## DATA EXTRACT
/-- **An osculating direction exists over a `C₂` field** (Mboro, proof of Thm. 1.2: "by
Tsen–Lang … the restriction `π_Σ : Q|_Σ → Σ` admits a rational section", for `(d, r) = (3, 2)`):
for a cubic form `F` in `N + 1 ≥ 7` variables over a field `K` which is `C₂` for systems and a
zero `x ≠ 0` of `F`, there is `r` independent of `x` with `F(s x + t r) = t³ F(r)` for all `s, t`
(a common zero of the two coefficient forms, of degrees `2, 1`, and of a coordinate `X_{j₀}` with
`x_{j₀} ≠ 0`: `2² + 1² + 1² = 6 < N + 1`). [cite: Mboro2018, proof of Thm. 1.2 (arXiv:1701.04488, p. 6)] [cite: Pfister1995, Ch. 5 Def. 1.1 and Cor. 1.5] -/
theorem exists_osculating_vector (hK : IsCrSystem 2 K) (hN : 6 ≤ N) {F : MvPolynomial (Fin (N + 1)) K}
    (hF : F.IsHomogeneous 3) {x : Fin (N + 1) → K} (hx0 : x ≠ 0) (hx : eval x F = 0) :
    ∃ r : Fin (N + 1) → K, LinearIndependent K ![x, r] ∧
      ∀ s t : K, eval (s • x + t • r) F = t ^ 3 * eval r F := by
  classical
  obtain ⟨j₀, hj₀⟩ := Function.ne_iff.mp hx0
  let g : Fin 3 → MvPolynomial (Fin (N + 1)) K :=
    ![coeff (Finsupp.single 0 1) (linePoly x F), coeff (Finsupp.single 0 2) (linePoly x F), X j₀]
  let e : Fin 3 → ℕ := ![2, 1, 1]
  have he : ∀ j, 0 < e j := by
    intro j; fin_cases j <;> simp [e]
  have hg : ∀ j, (g j).IsHomogeneous (e j) := by
    intro j
    fin_cases j
    · have h := (isBihom_linePoly x hF (Finsupp.single 0 1)).1
      rw [Finsupp.degree_single] at h
      exact h
    · have h := (isBihom_linePoly x hF (Finsupp.single 0 2)).1
      rw [Finsupp.degree_single] at h
      exact h
    · exact isHomogeneous_X K j₀
  have hcount : ∑ j, e j ^ 2 < Fintype.card (Fin (N + 1)) := by
    rw [Fintype.card_fin, Fin.sum_univ_three]
    simp only [e, Matrix.cons_val_zero, Matrix.cons_val_one, Matrix.cons_val]
    omega
  obtain ⟨r, hr0, hr⟩ := hK.exists_common_zero g e he hg hcount
  have h3 : r j₀ = 0 := by
    have h := hr 2
    change eval r (X j₀) = 0 at h
    rwa [eval_X] at h
  refine ⟨r, ?_, fun s t => eval_add_smul_eq_pow_mul_of_coeff hF hx (hr 0) (hr 1) s t⟩
  refine LinearIndependent.pair_iff.2 fun s t hst => ?_
  have hj := congr_fun hst j₀
  simp only [Pi.add_apply, Pi.smul_apply, smul_eq_mul, Pi.zero_apply, h3, mul_zero, add_zero] at hj
  have hs : s = 0 := (mul_eq_zero.1 hj).resolve_right hj₀
  refine ⟨hs, ?_⟩
  rw [hs, zero_smul, zero_add] at hst
  exact (smul_eq_zero.1 hst).resolve_right hr0

end Algebra

/-! ### The relation `3 [S] - a · [X ∩ M] - (planes) ∈ Rat₂(X)` -/

section Main

variable {k : Type u} [Field k] [IsAlgClosed k] {d : ℕ} (X : SchemeOver k) [IsIntegral X.left]
  [LocallyOfFiniteType X.hom] (i : X ⟶ projectiveSpace (d + 1) k) [IsClosedImmersion i.left]
  {F : MvPolynomial (Fin (d + 1 + 1)) k}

## TASK STATEMENT
Copy exactly the lines that begin with the one containing "have h := hr 2" and continue to the end of the records, both included, and nothing more.

## OUTPUT FOR THIS EXERCISE
    have h := hr 2
    change eval r (X j₀) = 0 at h
    rwa [eval_X] at h
  refine ⟨r, ?_, fun s t => eval_add_smul_eq_pow_mul_of_coeff hF hx (hr 0) (hr 1) s t⟩
  refine LinearIndependent.pair_iff.2 fun s t hst => ?_
  have hj := congr_fun hst j₀
  simp only [Pi.add_apply, Pi.smul_apply, smul_eq_mul, Pi.zero_apply, h3, mul_zero, add_zero] at hj
  have hs : s = 0 := (mul_eq_zero.1 hj).resolve_right hj₀
  refine ⟨hs, ?_⟩
  rw [hs, zero_smul, zero_add] at hst
  exact (smul_eq_zero.1 hst).resolve_right hr0

end Algebra

/-! ### The relation `3 [S] - a · [X ∩ M] - (planes) ∈ Rat₂(X)` -/

section Main

variable {k : Type u} [Field k] [IsAlgClosed k] {d : ℕ} (X : SchemeOver k) [IsIntegral X.left]
  [LocallyOfFiniteType X.hom] (i : X ⟶ projectiveSpace (d + 1) k) [IsClosedImmersion i.left]
  {F : MvPolynomial (Fin (d + 1 + 1)) k}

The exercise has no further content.